Persistent Objectified Indexed Data
Project description
Persistent Objectification of Indexed Data
Trump is a framework for objectifying data, with the goal of centralizing the responsibility of managing feeds, munging, calculating and validating data, upstream of any application or user requirement.
With a focus on business processes, Trump’s long run goals enable data feeds to be:
Prioritized, flexibly - a symbol can be associated with multiple data source for a variety of reasons including redundancy, calculations, or optionality.
Modified, reliably - a symbol’s data feeds can be changed out, without any changes requiring testing to the downstream application or user.
Verified, systematically - a variety of common data processing checks are performed as the symbol’s data is cached.
Audited, quickly - alerts and reports all become possible to assess integrity or inspect where manual over-rides have been performed.
Aggregated, intelligently - on a symbol by symbol basis, feeds can be combined and used in an extensible number of ways.

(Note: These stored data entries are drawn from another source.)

/-- **Far energies of a far solution**: finite lower integral at `t = 0`, integrability on every
`Ioi (1+|t|)`, conversion, and convergence to the `limUnder`s at `±∞` (which are `≥ 0`).
[folklore] -/
theorem farSol_energy :
    (∫⁻ x in Ioi 1, ENNReal.ofReal (deriv (fun τ => ψ τ x) 0 ^ 2 + deriv (ψ 0) x ^ 2
        + W x * ψ 0 x ^ 2) < ⊤) ∧
    (∀ t, IntegrableOn (fun x => deriv (fun τ => ψ τ x) t ^ 2 + deriv (ψ t) x ^ 2
        + W x * ψ t x ^ 2) (Ioi (1 + |t|)) ∧
      ENNReal.ofReal (∫ x in Ioi (1 + |t|), (deriv (fun τ => ψ τ x) t ^ 2 + deriv (ψ t) x ^ 2
        + W x * ψ t x ^ 2)) = ∫⁻ x in Ioi (1 + |t|), ENNReal.ofReal (deriv (fun τ => ψ τ x) t ^ 2
        + deriv (ψ t) x ^ 2 + W x * ψ t x ^ 2)) ∧
    Tendsto (fun t => ∫ x in Ioi (1 + |t|), (deriv (fun τ => ψ τ x) t ^ 2 + deriv (ψ t) x ^ 2
        + W x * ψ t x ^ 2)) atTop (𝓝 (limUnder atTop fun t => ∫ x in Ioi (1 + |t|),
          (deriv (fun τ => ψ τ x) t ^ 2 + deriv (ψ t) x ^ 2 + W x * ψ t x ^ 2))) ∧
    Tendsto (fun t => ∫ x in Ioi (1 + |t|), (deriv (fun τ => ψ τ x) t ^ 2 + deriv (ψ t) x ^ 2
        + W x * ψ t x ^ 2)) atBot (𝓝 (limUnder atBot fun t => ∫ x in Ioi (1 + |t|),
          (deriv (fun τ => ψ τ x) t ^ 2 + deriv (ψ t) x ^ 2 + W x * ψ t x ^ 2))) ∧
    0 ≤ limUnder atTop (fun t => ∫ x in Ioi (1 + |t|),
          (deriv (fun τ => ψ τ x) t ^ 2 + deriv (ψ t) x ^ 2 + W x * ψ t x ^ 2)) ∧
    0 ≤ limUnder atBot (fun t => ∫ x in Ioi (1 + |t|),
          (deriv (fun τ => ψ τ x) t ^ 2 + deriv (ψ t) x ^ 2 + W x * ψ t x ^ 2)) := by
  set F : ℝ → ℝ → ℝ := fun t x =>
    iteratedDeriv 2 (fun τ => ψ τ x) t - iteratedDeriv 2 (ψ t) x + W x * ψ t x with hF
  have hFc : Continuous (Function.uncurry F) := by
    obtain ⟨-, -, φtt, -, φxx, -, -, hctt, -, hcxx, -, -, -, -, -, -, h7, h8⟩ :=
      exists_partials_of_contDiff_two hψ
    have : Function.uncurry F = fun p : ℝ × ℝ => φtt p.1 p.2 - φxx p.1 p.2 + W p.2 * ψ p.1 p.2 := by
      funext p; simp only [hF, Function.uncurry, h7, h8]
    rw [this]
    exact (hctt.sub hcxx).add ((hW.comp continuous_snd).mul hψ.continuous)
  have hsol : ∀ t x, iteratedDeriv 2 (fun τ => ψ τ x) t - iteratedDeriv 2 (ψ t) x + W x * ψ t x
      = F t x := fun t x => rfl
  have hF0 : ∀ τ x, (1 : ℝ) ≤ x → F τ x = 0 := fun τ x hx => hres τ x hx
  have hfin : (∫⁻ x in Ioi 1, ENNReal.ofReal (deriv (fun τ => ψ τ x) 0 ^ 2 + deriv (ψ 0) x ^ 2
      + W x * ψ 0 x ^ 2)) < ⊤ := by
    rw [← ofReal_integral_eq_lintegral_ofReal hint
      (ae_of_all _ fun x => wave1D_energyDensity_nonneg hW0 0 x)]
    exact ENNReal.ofReal_lt_top
  obtain ⟨Lp, Lm, hLp0, hLm0, -, -, hTp, hTm⟩ :=
    wave1D_exists_farEnergy_limits hW hW0 hFc hψ hsol (c := 1) hF0 hfin
  refine ⟨hfin, fun t => wave1D_farEnergy_integrableOn hW hW0 hFc hψ hsol (c := 1) hF0 hfin t,
    ?_, ?_, ?_, ?_⟩
  · rw [hTp.limUnder_eq]; exact hTp
  · rw [hTm.limUnder_eq]; exact hTm
  · rw [hTp.limUnder_eq]; exact hLp0
  · rw [hTm.limUnder_eq]; exact hLm0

Customized, dynamically - extensibility is possible at the templating, munging, aggregation, and validity steps.
Planning
See docs/planning.md for the direction of the project.
Basic Usage
This example dramatically understates the utility of Trump’s long term feature set.
Adding a Symbol
from trump.orm import SymbolManager
from trump.templating import QuandlFT, GoogleFinanceFT, YahooFinanceFT
sm = SymbolManager()
TSLA = sm.create(name = "TSLA",
description = "Tesla Closing Price USD")
TSLA.add_tags(["stocks","US"])
#Try Google First
#If Google's feed has a problem, try Quandl's backup
#If all else fails, use Yahoo's data...
TSLA.add_feed(GoogleFinanceFT("TSLA"))
TSLA.add_feed(QuandlFT("GOOG/NASDAQ_TSLA",fieldname='Close'))

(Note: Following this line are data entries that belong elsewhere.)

import Literature.AlgebraicGeometry.HodgeTheory.PolarizationClassRosatiAdjoint
import HarnessLib

/-!
# Moonen–Zarhin's Lemma (1), second sentence, for `X ∼ Y^m` with `Y` simple, `m ≥ 2` — both halves, intrinsically:
# `Z(G_div(X)(h_X))(ℂ)` is finite iff `Y` has no factor of type IV iff the centre of `End⁰(Y)` is totally real, and
# is a torus `(ℂ^×)^{e₀}`, `2e₀ = [E:ℚ]`, iff `Y` is of type IV iff the centre is a CM field

Layer `Literature/AlgebraicGeometry/HodgeTheory`; THEOREMS ONLY — no definition, no named fact, no `sorry` (D-0026, net
debt 0).  Assembly row of the seat's generation 28: the `End(Y)`-level Moonen–Zarhin files of generations 25–27
(`DivisorLefschetzGroupCentreTorus`, `…CentreFinite`, `…CentreUpToIsogeny`, `…CentreFiniteIffNoTypeIVFactor`,
`NoTypeIVFactorIffCentreTotallyReal`) proved the second sentence of Lemma (1) from a DATUM on `Y`: a polarization
class `h` with `L_h^{dim Y - 1} h ≠ 0`, the presentation of the centre of `End⁰(Y)` as `ℚ(ψ)` on `End(Y)`, and the
Rosati image `ψ'` of `ψ`.  For `Y = B` SIMPLE every item of that datum is now a THEOREM of the tree
(`AbelianVariety.exists_polarizationClass_package`, g28-#1; `exists_centre_presentation_End_with_rosati_of_isSimple`,
g28-#2), so the second sentence of Lemma (1) holds as printed, with no hypothesis on `B` beyond simplicity and
positive dimension: for every `X` isogenous to `B^{n+2}` and every admissible `h_X`,
`Z(G_div(X)(h_X))(ℂ)` is finite ⟺ `B` has no factor of type IV ⟺ `E = Z(End⁰(B))` is totally real, and
`Z(G_div(X)(h_X))(ℂ) ≃ (ℂ^×)^{e₀}` with `2e₀ = [E:ℚ]` ⟺ `B` is of type IV ⟺ `E` is a CM field; with the `m = 1`,
`d ≥ 2` clause (a non-commuting pair in `End(B)`).

## The print

B. J. J. Moonen, Yu. G. Zarhin, *Weil classes on abelian varieties*, J. reine angew. Math. **496** (1998) 83–92 =
arXiv:alg-geom/9612017 [MoonenZarhin1998WeilClasses] (held text `paper:arxiv-alg-geom_9612017`), §1 (chunk p0002
L45–L51): «we may even assume that `X = Y^m` for some `m ≥ 1`, where `Y` is simple. Let `D = End⁰(Y)`, let `E` be the
center of `D`, and let `E₀` be the maximal totally real subfield of `E`. We write `e₀ = [E₀:ℚ]`, `e = [E:ℚ]` and
`d² = [D:E]` … type 1, 2, 3 or 4 … in the Albert classification»; Lemma (1) (chunk p0002 L121–L127), VERBATIM: «(1)
The center of `G_div(X)` is the group `U_{K_B}` given by `U_{K_B}(R) = {a ∈ (K_B ⊗_ℚ R)^* | a a† = 1}`. For `X` of
type 4 with either `d ≥ 2` or `m ≥ 2` this is a connected torus of rank `e₀`; in all other cases it is finite.»
(For `E` a CM field `U_E(ℂ) ≃ (ℂ^×)^{e₀}`, `e = 2e₀`; for `E` totally real `U_E = μ₂^{Σ_E}`, of order `2^e`.)
H. Lange, *Abelian Varieties over the Complex Numbers* (2023) [Lange2023AbelianVarietiesC] §2.6 Lemma 2.6.4 /
Lemma 2.6.6 (first kind ⟺ centre totally real; second kind ⟹ centre totally complex); G. Shimura (1998) [Shimura1998]
§5.1 Prop. 5 (the centre of `End_Q(B)`, `B` simple, is totally real or CM).

## Dictionary

`B` simple of positive dimension, `E = CenterField B` (the centre of `End⁰(B)` as a number field), `X` a complex
abelian variety with `AbelianVariety.IsIsogenous X (⨁_{Fin (n+2)} B)` («`X ∼ Y^m`, `m ≥ 2`»), `h_X ∈ B¹(X) ⊗ ℂ` with
`Q_{h_X}` non-degenerate on `H¹(X(ℂ); ℂ)` («admissible»: every polarization class is), `G_div(X)(h_X)(ℂ) =
divisorLefschetzGroup X h_X` (the seat's `DivisorLefschetzGroup`), `Z(·) = Subgroup.center`; «no factor of type IV» =
the tree's `HasNoTypeIVFactor`; «type IV» = its negation (for simple `B`: `IsCMField E`,
`not_hasNoTypeIVFactor_iff_isCMField_centerField`).

## What is proved (sorry-free), all for `B` simple, `1 ≤ dim B`, `X ∼ B^{n+2}`, `h_X` admissible

* **`AbelianVariety.IsSimple.finite_center_divisorLefschetzGroup_iff_hasNoTypeIVFactor`** — `Finite Z ↔ HasNoTypeIVFactor B`;
  `….finite_center_divisorLefschetzGroup_iff_isTotallyReal_centerField` — `↔ IsTotallyReal E`;
  `….infinite_center_divisorLefschetzGroup_iff_not_hasNoTypeIVFactor`, `…_iff_isCMField_centerField`;
* **`AbelianVariety.IsSimple.exists_center_divisorLefschetzGroup_mulEquiv_pi_units_of_isCMField_centerField`** —
  `E` CM ⟹ `∃ e₀, 2e₀ = [E:ℚ] ∧ Z ≃* (ℂ^×)^{e₀}`; `…_of_not_hasNoTypeIVFactor`;
* **`AbelianVariety.IsSimple.center_divisorLefschetzGroup_dichotomy`** — EITHER `E` is totally real and `Z` is a finite
  `2`-group of order `≤ 2^{[E:ℚ]}`, OR `E` is CM and `Z ≃* (ℂ^×)^{e₀}` with `2e₀ = [E:ℚ]`;
* `AbelianVariety.IsSimple.finite_center_divisorLefschetzGroup_iff_hasNoTypeIVFactor_self` — `Finite Z ↔ HasNoTypeIVFactor X`;
* the `m ≥ 1`, `d ≥ 2` clause: `AbelianVariety.IsSimple.exists_center_divisorLefschetzGroup_mulEquiv_pi_units_of_comp_ne`
  and `….infinite_center_divisorLefschetzGroup_of_isCMField_centerField_of_comp_ne` for `X ∼ B^{n+1}` and a
  non-commuting pair in `End(B)`.

## Honest column

* `G_div(X)` is read, as in all the seat's files, as the carrier group `divisorLefschetzGroup X h_X` of
  `ℂ`-points; «connected torus of rank `e₀`» is rendered as an abstract group isomorphism with `(ℂ^×)^{e₀}` (no
  algebraic-group structure on the carrier).
* The case `m = 1` with `d = 1` (then `G_div(X)` is NOT the commutant group; see `LefschetzGroupCentreInfiniteOfTypeIVFactor`)
  is not covered, exactly as the print's «either `d ≥ 2` or `m ≥ 2`».

## Provenance

Lane `lit-hodgefound` (Track 2, Layer A), prover seat `lit-hodgefound-p21` (generation 28), row g28-#3.
-/

noncomputable section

TSLA.add_feed(YahooFinanceFT("TSLA"))
#Optional munging, validity checks and aggregation settings would be
#implemented here...
#All three feeds are cached...
TSLA.cache()
#But only a clean version of the data is served up...
print TSLA.df.tail()
TSLA
dateindex
2015-03-20 198.08
2015-03-23 199.63
2015-03-24 201.72
2015-03-25 194.30
2015-03-26 190.40
sm.finish()
Using a Symbol
from trump.orm import SymbolManager
sm = SymbolManager()
TSLA = sm.get("TSLA")
#optional
TSLA.cache()
print TSLA.df.tail()
TSLA
dateindex
2015-03-20 198.08
2015-03-23 199.63
2015-03-24 201.72
2015-03-25 194.30
2015-03-26 190.40
sm.finish()
Installation
See the latest Installation instructions on ReadTheDocs.org
Requirements
Python 2.7; Support for Python 3.3 or 3.4 is do-able, if there is demand.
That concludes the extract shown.